When I first wrote these words I had already taken part in a ritual for Beltane with the Tuatha de Bridget group I am a member of long before I had seen any hawthorn blossom. I think this was the first time the group ritual had taken place before I had seen a single hawthorn blossom and it just didn’t feel quite right to me. Spring was late that year, we had a long winter. I wrote this a week later than the ritual I attended and the last couple of days before I wrote had been warm and sunny, summer was finally on the way but still no hawthorn blossom. I’d heard from a friend in Ipswich that he had hawthorn blossom in his garden. I knew that soon the hawthorn would blossom around Glasgow but it wasn’t quite ready. This year as I walk round my local park I can see plenty of hawthorn leaves but the buds for the blossom are still very small.  IT will be a while yet before the hawthorn blossoms round here even with the recent lovely weather we have been having.  My fixation on the hawthorn blossom being the signal for Beltane is not one that has any foundation in any of the fragments of lore I have read. It’s not uncommon for Pagans in the UK to link hawthorn blossoms with Beltane but neither it is as fixed for many as it is for me.

What is known from the remaining fragments of lore gathered from across the UK is the Beltane marked the seasonal change into the summer months. We know that many places lit large communal fires, particularly in Scotland and Ireland but also in Wales, Devon and Cornwall.
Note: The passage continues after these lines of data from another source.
import Literature.AnabelianGeometry.EtaleTheta.Discharge.Sec1Rmk164ZHatApproximation
import Literature.AnabelianGeometry.EtaleTheta.Discharge.Sec1Rmk164HatClassConjFormulaAtHatTheta
import Literature.AnabelianGeometry.EtaleTheta.ContH1Separated
import Literature.AnabelianGeometry.EtaleTheta.ContH1ZHatPow
import Literature.AnabelianGeometry.EtaleTheta.ProfiniteAbelianZHatPowCongruence
import HarnessLib

/-!
# [EtTh] Remark 1.6.4 (c2) in `Ẑ`-FORM at the profinite theta quotient record: `σ̂·(η̈^Θ)^∧` for EVERY `σ̂ ∈ Π_X`,
# `â := toZHat σ̂ ∈ Ẑ` — topology-free assembly (piece (Z5b) of abc-iut «RMK164-ZHAT»), proof-only

S. Mochizuki, *The étale theta function …*, Publ. RIMS **45** (2009) [EtTh], Remark 1.6.4 (PRIMS pp. 252–253):
«… we obtain a set of classes `O^×_K̈ · (η̈^Θ)^∧ ∈ H¹(Π_{Ÿ^∧}, Δ_Θ)` on which any `Π_X/Π_{Y^∧} ≅ Ẑ ∋ a` acts via
`(η̈^Θ)^∧ ↦ (η̈^Θ)^∧ − 2a·log(Ü) − (a²/2)·log(q_X) + log(O^×_K̈)` [cf. Proposition 1.5, (iii)]»
[cite: MochizukiEtTh2009, Rmk 1.6.4 pp.252-253].  The tree's `a ∈ ℤ` form (abc-iut-w6-d081,
`HatTheta.rmk164_c2_int` / `rmk164_c2_int_H1Hat`, `σ̂ = toHat σ`, `σ` tempered) is extended here to ALL `σ̂ ∈ Π_X` with
`â := toZHat σ̂ ∈ Ẑ` (abc-iut-f-142's `ThetaSetting.toZHat`, p511642) and the `Ẑ`-powers `x ↦ x^â` of abc-iut-L2-t12
(`ContH1.zhatPow`, p516186; exponents `−2â := (â·â)⁻¹`, `−â² := (â ⋆ â)⁻¹`, `⋆ = ProfiniteZHatPow.powZHat`).

abc-iut cell, prover abc-iut-f-128 (gen 8); row «RMK164-ZHAT» (Z5b) (abc-iut-L2-lead gen 9 R1364/R1371/R1387).
PROOF-ONLY: no definition, no instance, no notation, no Prop-valued fact.  METHOD (no topology on `H¹` is used):
for `σ̂ ∈ Π_X` and an open normal `N` of `((Π^tp_X)^Θ)^∧`, (Z4b) gives an open `V ≤ Ẑ` on whose `â`-coset the exponent
maps `ĉ ↦ m^(−2ĉ)`, `ĉ ↦ m^(−ĉ²)` are constant modulo `N` UNIFORMLY in `m ∈ Δ_Θ`
(`ProfiniteZHatPow.forall_zhatPow_negTwo_negSq_congr`, p516225 v2); (Z5a) gives a TEMPERED `σ` with `η(toZ σ)` in that
coset and `σ̂·x̂ ≡_N toHat(σ)·x̂` at the level of representing cocycles (`HatTheta.exists_tempered_conj_congr`, p514055);
the `a ∈ ℤ` formula at `σ` (abc-iut-w6-d081 p506713) is rewritten in `Ẑ`-powers at `ĉ := η(toZ σ)`
(`ContH1.zhatPow_etaZ`), and the factorwise congruences are multiplied (`ContH1.exists_rep_congr_mul`, p515263).
* `ContH1.exists_rep_congr_refl` / `_trans` / `_zhatPow`, `ContH1.zhatPow_etaZ_sq_inv` / `zhatPow_powZHat_etaZ_self_inv`
  — generic bookkeeping in the representative-congruence currency of `ContH1Separated` v2;
* `HatTheta.compactSpace_deltaThetaHat` — `ι(Δ_Θ)` is compact (closed in the profinite `((Π^tp_X)^Θ)^∧`), the
  coefficient hypothesis of `ContH1.zhatPow` (a THEOREM; consumers write `haveI := T.compactSpace_deltaThetaHat`);
* `HatTheta.rmk164_c2_zhat_congr` — **(c2) in `Ẑ`-form MODULO EVERY open normal `N`**: for every `σ̂ ∈ Π_X` and `N`
  there is a unit `u ∈ O^×_K̈` with `σ̂·X̂ ≡_N X̂ · L̂^(−2â) · Q̂^(−â²) · Û(u)` (representatives congruent pointwise mod `N`),
  from the `a ∈ ℤ` formula at the tempered elements (displayed hypothesis `hZ`, = the conclusion shape of
  `HatTheta.rmk164_c2_int`, inhabited under `Prop15iii`);
* `HatTheta.rmk164_c2_zhat` — **(c2) in `Ẑ`-form, EXACT**: `σ̂·X̂ = X̂ · L̂^(−2â) · Q̂^(−â²) · Û(u)` for some unit `u`,
  under the ONE displayed input «the unit classes `{Û(u)}` are congruence-closed» (`hU`; discharged where the Kummer map
  is concrete by abc-iut-f-142's `ContH1.exists_eq_mk_of_forall_exists_rep_congr_family`, row (α)) — by SEPARATEDNESS
  of `H¹` (`ContH1.eq_of_forall_exists_rep_congr` is the currency; here the closedness clause absorbs it);
* `HatTheta.rmk164_c2_zhat_congr_of_prop15iii` — the same with `hZ` DERIVED from `Prop15iii` via w6-d081's
  `rmk164_c2_int` (hat classes characterised by their pull-backs along `ι`).
HONEST FRAMING: classical cohomological bookkeeping under OUR kernel check; `Prop15iii`, the hat classes and the
closedness clause are DISPLAYED hypotheses; nothing here bears on [IUTchIII] Cor. 3.12; no side taken; typed ≠ proved.
-/

noncomputable section

namespace Literature.AnabelianGeometry.EtaleTheta

open scoped IsMulCommutative
open Topology
open Literature.AnabelianGeometry.SemiGraphs

/-! ### §1. Generic bookkeeping in `H¹(H, A)`: representative congruences and `Ẑ`-exponents at integers -/

namespace ContH1

variable {G G' : Type*} [Group G] [TopologicalSpace G]
  [Group G'] [TopologicalSpace G'] [IsTopologicalGroup G']
  {φ : G →* G'} {A : Subgroup G'} [A.Normal] [IsMulCommutative A] {H : Subgroup G}

/-- Reflexivity of the representative congruence: a class has two (equal) representatives congruent modulo any `N`.
[cite: NeukirchSchmidtWingberg2008, I §2 and II §7] -/
theorem exists_rep_congr_refl (N : Subgroup G') (x : ContH1 φ A H) :
    ∃ f g : contCocycles φ A H, (QuotientGroup.mk f : ContH1 φ A H) = x ∧ (QuotientGroup.mk g : ContH1 φ A H) = x ∧
      ∀ h : H, ((f.1 h : A) : G') * (((g.1 h : A) : G'))⁻¹ ∈ N := by
  induction x using QuotientGroup.induction_on with
  | H f => exact ⟨f, f, rfl, rfl, fun h => by rw [mul_inv_cancel]; exact N.one_mem⟩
Often these fires were lit using methods that could have been recognised in neolithic times. In some cases in Scotland offerings of food were cast into the fires such as those referenced in F. M. McNeil’s Silver Bough volume two, in other cases the fires would be jumped by one as a symbolic sacrifice or by many for good fortune. In Ireland there are records of cattle being driven between two fires at this time. We also know that the making of crosses and other charms from Rowan wood was a widespread practice for this time of year, these were used to ward off evil influences.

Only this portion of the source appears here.